**About this exercise:**
Present the data once more in exactly its original form.

**Extracted material:**

────────────────────────────────────────

import Mathlib.Data.Finset.Card
import Mathlib.Data.Finset.Max
import Mathlib.Data.Set.Card
import Mathlib.Logic.Relation
import Mathlib.Tactic.IntervalCases
import Mathlib.Tactic.Linarith
import HarnessLib

/-!
# Multi-pushdown graphs, segregators, and the dependency graph of a pointer walk (PPST 1983, §2 — definitions)

Literature / complexity toolkit, sixth brick of the inline formalization of
Paul–Pippenger–Szemerédi–Trotter 1983 (`PaulPippengerSzemerediTrotter1983.lean`, fact
`PaulEtAl1983_NTIME_not_subset_DTIME`). After `…Proofs.lean` the fact rests on ONE hypothesis, the
four-alternation speed-up `DTIME(n (log* n + 1)) ⊆ sigmaLin 4`, whose printed proof has a purely
combinatorial heart — the SEGREGATOR THEOREM for multi-pushdown graphs (PPST 1983, §2; statement
in Santhanam 2001, §2, p. 4) — wrapped in a machine simulation. This file fixes the combinatorial
vocabulary exactly as printed (Santhanam 2001, §1, p. 2 and §2, p. 4), so that the segregator
theorem can later enter as an explicit, attackable hypothesis, and proves the one graph-theoretic
fact the simulation needs about MACHINES: the "last toucher" dependency graph of a continuous
pointer walk over blocks is a multi-pushdown graph with four families per pointer.

* `IsPushdownFamily E` — a set of forward edges on `ℕ` in which every vertex has at most one
  predecessor and no two edges cross (`i₁ < i₂ < j₁ ⟹ j₂ ≤ j₁`): Santhanam's `H₁` without the
  successor edges;
* `IsMultiPushdownGraph r N E` — `E` lives on `{0, …, N-1}`, is forward, and is covered by the
  successor edges `(i, i+1)` together with `r` pushdown families: Santhanam's `H_r(N)`
  ("a graph is in `H_r(n)` if it is the union of `r` graphs each of which is in `H₁(n)`");
* `ancestorsAvoiding E J v`, `IsSegregator M J E N` — "an `M`-segregator for an acyclic directed
  graph `G` is a set `J` of vertices such that every vertex in `G − J` has at most `M` predecessors
  in `G − J`" (predecessors = ancestors, the reading under which the simulation recomputes them);
* the POINTER WALK: blocks `j < N` of a run touch the height-blocks `lo j ≤ B ≤ hi j` of one stack,
  at most two of them (`hi j ≤ lo j + 1`), consecutive blocks touching a common height-block
  (continuity of the top pointer); `lastToucher lo hi j B` (the last block before `j` touching `B`),
  `walkEdges lo hi N` (the edges `lastToucher j B → j`);
* **`walkEdges_subset_four_families`** / **`isMultiPushdownGraph_walkEdges`**: these edges are
  covered by four pushdown families — lower/upper touched block × approached from above/below
  (`oneSide_of_between`: between a block and the last toucher of `B` the walk stays on one side of
  `B`, a discrete intermediate-value argument) — hence form a graph of `H₄(N)`; with `K` stacks and
  the successor edges the dependency graph of a run is in `H_{4K}(N)`
  (`isMultiPushdownGraph_union`).

No named fact is introduced (definitions with bodies and theorems only); the segregator theorem
itself is NOT stated here as a fact (D-0026) — it will be the explicit hypothesis of the speed-up.

## References

* W. J. Paul, N. Pippenger, E. Szemerédi, W. T. Trotter, *On determinism versus non-determinism
  and related problems*, FOCS 1983, 429–438, §2 (multi-pushdown graphs and their segregators)
  [PaulEtAl1983].
* R. Santhanam, *On separators, segregators and time versus space*, CCC 2001, §1 (p. 2: the
  classes `H₁(n)`, `H_r(n)`; "if the machine has `r` tapes, all the computation graphs corresponding
  to it are in `H_{2r}`"), §2 (p. 4: `M`-segregators; "[24] shows that the class `H_r(n)` of
  multi-pushdown graphs has `(n/log* n, n/log* n)` segregators") [Santhanam2001].
* J. Hopcroft, W. Paul, L. Valiant, *On time versus space*, J. ACM 24 (1977) 332–337 (computation
  graphs of block-respecting machines).
-/

namespace Literature.Computability.Complexity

────────────────────────────────────────

**Response:**
import Mathlib.Data.Finset.Card
import Mathlib.Data.Finset.Max
import Mathlib.Data.Set.Card
import Mathlib.Logic.Relation
import Mathlib.Tactic.IntervalCases
import Mathlib.Tactic.Linarith
import HarnessLib

/-!
# Multi-pushdown graphs, segregators, and the dependency graph of a pointer walk (PPST 1983, §2 — definitions)

Literature / complexity toolkit, sixth brick of the inline formalization of
Paul–Pippenger–Szemerédi–Trotter 1983 (`PaulPippengerSzemerediTrotter1983.lean`, fact
`PaulEtAl1983_NTIME_not_subset_DTIME`). After `…Proofs.lean` the fact rests on ONE hypothesis, the
four-alternation speed-up `DTIME(n (log* n + 1)) ⊆ sigmaLin 4`, whose printed proof has a purely
combinatorial heart — the SEGREGATOR THEOREM for multi-pushdown graphs (PPST 1983, §2; statement
in Santhanam 2001, §2, p. 4) — wrapped in a machine simulation. This file fixes the combinatorial
vocabulary exactly as printed (Santhanam 2001, §1, p. 2 and §2, p. 4), so that the segregator
theorem can later enter as an explicit, attackable hypothesis, and proves the one graph-theoretic
fact the simulation needs about MACHINES: the "last toucher" dependency graph of a continuous
pointer walk over blocks is a multi-pushdown graph with four families per pointer.

* `IsPushdownFamily E` — a set of forward edges on `ℕ` in which every vertex has at most one
  predecessor and no two edges cross (`i₁ < i₂ < j₁ ⟹ j₂ ≤ j₁`): Santhanam's `H₁` without the
  successor edges;
* `IsMultiPushdownGraph r N E` — `E` lives on `{0, …, N-1}`, is forward, and is covered by the
  successor edges `(i, i+1)` together with `r` pushdown families: Santhanam's `H_r(N)`
  ("a graph is in `H_r(n)` if it is the union of `r` graphs each of which is in `H₁(n)`");
* `ancestorsAvoiding E J v`, `IsSegregator M J E N` — "an `M`-segregator for an acyclic directed
  graph `G` is a set `J` of vertices such that every vertex in `G − J` has at most `M` predecessors
  in `G − J`" (predecessors = ancestors, the reading under which the simulation recomputes them);
* the POINTER WALK: blocks `j < N` of a run touch the height-blocks `lo j ≤ B ≤ hi j` of one stack,
  at most two of them (`hi j ≤ lo j + 1`), consecutive blocks touching a common height-block
  (continuity of the top pointer); `lastToucher lo hi j B` (the last block before `j` touching `B`),
  `walkEdges lo hi N` (the edges `lastToucher j B → j`);
* **`walkEdges_subset_four_families`** / **`isMultiPushdownGraph_walkEdges`**: these edges are
  covered by four pushdown families — lower/upper touched block × approached from above/below
  (`oneSide_of_between`: between a block and the last toucher of `B` the walk stays on one side of
  `B`, a discrete intermediate-value argument) — hence form a graph of `H₄(N)`; with `K` stacks and
  the successor edges the dependency graph of a run is in `H_{4K}(N)`
  (`isMultiPushdownGraph_union`).

No named fact is introduced (definitions with bodies and theorems only); the segregator theorem
itself is NOT stated here as a fact (D-0026) — it will be the explicit hypothesis of the speed-up.

## References

* W. J. Paul, N. Pippenger, E. Szemerédi, W. T. Trotter, *On determinism versus non-determinism
  and related problems*, FOCS 1983, 429–438, §2 (multi-pushdown graphs and their segregators)
  [PaulEtAl1983].
* R. Santhanam, *On separators, segregators and time versus space*, CCC 2001, §1 (p. 2: the
  classes `H₁(n)`, `H_r(n)`; "if the machine has `r` tapes, all the computation graphs corresponding
  to it are in `H_{2r}`"), §2 (p. 4: `M`-segregators; "[24] shows that the class `H_r(n)` of
  multi-pushdown graphs has `(n/log* n, n/log* n)` segregators") [Santhanam2001].
* J. Hopcroft, W. Paul, L. Valiant, *On time versus space*, J. ACM 24 (1977) 332–337 (computation
  graphs of block-respecting machines).
-/

namespace Literature.Computability.Complexity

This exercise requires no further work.